Stultification of proceedings
53The Bank accepts that Webuildem is not in a position to provide security. The Bank also accepts that neither the sole director and sole individual shareholder or Webuildem, Ms Athitakis, nor her husband Mr Maroun Rahme, are in a position to provide security. The evidence also establishes that the other shareholder in Webuildem, Jewelsands Pty Ltd has no assets of any value and that the Naga Kanala Trust has a deficiency in the order of $540,000.
54In that regard, Ms Athitakis, the sole individual shareholder in Webuildem, and clearly a person "standing behind" the company, has offered to provide a personal undertaking to pay any costs ordered against the company.

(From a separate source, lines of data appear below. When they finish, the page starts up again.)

import Literature.Geometry.Kaehler.ComplexTorusCentralizerRosati
import Literature.Geometry.Kaehler.ComplexTorusDualPolarizationIsogeny
import HarnessLib

/-!
# `C(A)` and `Lf(X)` are isogeny invariants: `γ ↦ V(α) ∘ γ ∘ V(α)⁻¹` (Milne 1999, §1, p. 643;
# Lange 2023, §7.2.4 Exercise (4)(c), "`X ∼ …`")

Layer `Literature/Geometry/Kaehler`, namespace `Literature.Geometry.Kaehler.ComplexTorus`; lane
`lit-hodgefound` (Track 2 foundations library), Layer A4, self-proposed row A4-21⁺⁺⁺⁺⁺⁺⁺⁺ · Q155⁺⁺⁺ of
`run/shared/lean/pub/lit-hodgefound/SKELETON.md`; sequel of `ComplexTorusLefschetzGroupProduct.lean`
(`endCentralizerAlg Φ` = Milne's `C(A)`, `k = ℝ`), `ComplexTorusLefschetzGroup.lean` (`lefschetzGroup Φ η`,
Exercise (4)(a) `IsRiemannForm.lefschetzGroup_eq`) and of the isogeny calculus of
`ComplexTorusEndomorphismAlgebraProduct.lean` (`homRat`, `mul_mem_homRat`, `IsIsogeny.map_intCast_mem_homRat`,
`IsIsogeny.exists_homRat_inverse`: an isogeny `ρ_r(f) = A` has an inverse `Q ∈ Hom_ℚ(X₂, X₁)`,
`QA = 1 = AQ`) and `ComplexTorusDualPolarizationIsogeny.lean` (`IsIsogeny.isRiemannForm_pullbackForm`).
CONCRETE torus level, model-free: an isogeny `f : X₁ = E₁/Φ₁(ℤ^{ι₁}) → X₂ = E₂/Φ₂(ℤ^{ι₂})` is an integer
matrix `A` (`IsIsogeny Φ₁ Φ₂ A`), `V(f) = P = A_ℚ ∈ Hom_ℚ(X₁, X₂)` with inverse `V(f)⁻¹ = Q ∈ Hom_ℚ(X₂, X₁)`,
and Milne's map is `γ ↦ P γ Q` on `M_{ι₁}(ℝ) → M_{ι₂}(ℝ)`.

Sources followed, verbatim.

* J. S. Milne, *Lefschetz classes on abelian varieties*, Duke Math. J. 96 (1999), §1, p. 643 (held
  `paper:doi-10-1215-s0012-7094-99-09620-5`, p0005 L3–L7): "An isogeny `α: A → B` defines an isomorphism
  `γ ↦ V(α) ∘ γ ∘ V(α)⁻¹ : C(A) → C(B)` of `k`-algebras with involution, which is independent of the
  choice of `α`. Therefore `C(A)`, as a `k`-algebra with involution, depends only on the isogeny class of
  `A` (up to a canonical isomorphism)."
* H. Lange, *Abelian Varieties over the Complex Numbers* (Springer 2023), §7.2.4 Exercise (4)(c), p. 334:
  "If there is an isogeny `X ∼ X₁^{n₁} × ⋯ × X_r^{n_r}` […], then `Lf(X) ≃ Lf(X₁) × ⋯ × Lf(X_r)`" — the
  isogeny-invariance step `Lf(X) ≃ Lf(X₁^{n₁} × ⋯ × X_r^{n_r})`.

## Presentation and what is (not) formalised

For mutually inverse `P ∈ Hom_ℚ(X₁, X₂)`, `Q ∈ Hom_ℚ(X₂, X₁)` (`QP = 1`, `PQ = 1`; realified) we build
the conjugation `γ ↦ PγQ` as an `ℝ`-algebra homomorphism `conjAlgHom` and, on `SL`, as a group
homomorphism `conjSL` (`det(PγQ) = det γ`, via a reindexing `ι₁ ≃ ι₂`, `|ι₁| = |ι₂|` from
`tr(PQ) = tr(QP)`), and prove: `C(X₂) = P C(X₁) Q` (`endCentralizerAlg_eq_map_conjAlgHom`), hence
`C(X₁) ≃ₐ C(X₂)` for isogenous tori (`IsIsogenous.nonempty_endCentralizerAlg_algEquiv`); and
`Lf(X₂, E) = P Lf(X₁, f^*E) Q` for every form `E` on `X₂` (`lefschetzGroup_eq_map_conjSL`, with
`Gram(f^*E) = ᵗP Gram(E) P`), hence for polarised abelian varieties and an isogeny `f`,
`Lf(X₂, E₂) = P Lf(X₁, E₁) Q` for ANY polarisations `E₁`, `E₂` (Exercise (4)(a)) and
`Lf(X₁) ≃ Lf(X₂)` (`IsIsogeny.lefschetzGroup_eq_map_conjSL`, `IsIsogeny.nonempty_lefschetzGroup_mulEquiv`).
NOT formalised: the compatibility of `γ ↦ PγQ` with the involutions (it holds for `f^*E` vs `E` by the
same Gram-matrix identity; omitted), "independent of the choice of `α`", identity components.

## Contents (definitions with bodies and PROVED theorems; no named fact, net debt 0)

* §1 `card_eq_of_mul_eq_one` (`|ι₁| = |ι₂|`), `conjAlgHom`
  (`γ ↦ PγQ`), `conjAlgHom_apply`, `conjAlgHom_injective`, `det_conj` (`det(PγQ) = det γ`), `conjSL`,
  `coe_conjSL`, `conjSL_injective`.
* §2 `conj_mem_endCentralizerAlg`, **`endCentralizerAlg_eq_map_conjAlgHom`** (Milne: `C(B) = V(α) C(A) V(α)⁻¹`),
  `IsIsogeny.exists_endCentralizerAlg_eq_map`, **`IsIsogenous.nonempty_endCentralizerAlg_algEquiv`**
  ("`C(A)` depends only on the isogeny class of `A`").
* §3 `latticeGram_pullbackForm_analyticRep`, `conj_mem_lefschetzGroup`, **`lefschetzGroup_eq_map_conjSL`**,
  **`IsIsogeny.lefschetzGroup_eq_map_conjSL`** (any polarisations), **`IsIsogeny.nonempty_lefschetzGroup_mulEquiv`**
  (`Lf` is an isogeny invariant — the "`X ∼`" of Exercise (4)(c)).

## References

* [Milne1999LefschetzClasses] J. S. Milne, *Lefschetz classes on abelian varieties*, Duke Math. J. 96
  (1999), 639–675, §1 (p. 643).
* [Lange2023AbelianVarietiesComplex] H. Lange, *Abelian Varieties over the Complex Numbers*, Grundlehren
  Text Editions, Springer (2023), §7.2.4 Exercise (4)(a), (c); §1.1.2 Prop. 1.1.15, Cor. 1.1.16 (isogenies
  are invertible in `Hom_ℚ`).
-/

noncomputable section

However, that undertaking is of little comfort to the Bank as Ms Athitakis's own evidence reveals that she has few assets and that her liabilities exceed her assets by some $1.15 million (see Epping Plaza Fresh Fruit & Vegetables v Bevendale Pty Ltd [1999] 2 VR 191 at [23] - [24], per Winneke P and Phillips JA; cited with approval in Jazabas Pty Ltd v Haddad (2007) 65 ACSR 276; NSWCA 291per Mason P at [2] and McClellan CJ at CL at [79]; and see Prynew Pty Ltd v Nemeth [2010] NSWCA 94 per Beazley JA at [45]).
55Ms Athitakis gave unchallenged evidence that if security is ordered as sought by the Bank, the proceedings will be "prematurely ended".
56Mr Pritchard drew attention to the familiar observations of Clarke J (as his Honour then was) in Yandil Holdings Pty Ltd v Insurance Co of North America (1985) 3 ACLC 542, that the fact that an order for security will stifle proceedings does not automatically lead to a refusal to order security but "will usually operate as a powerful factor in favour of exercising the Court's discretion in the plaintiff's favour" (at 545).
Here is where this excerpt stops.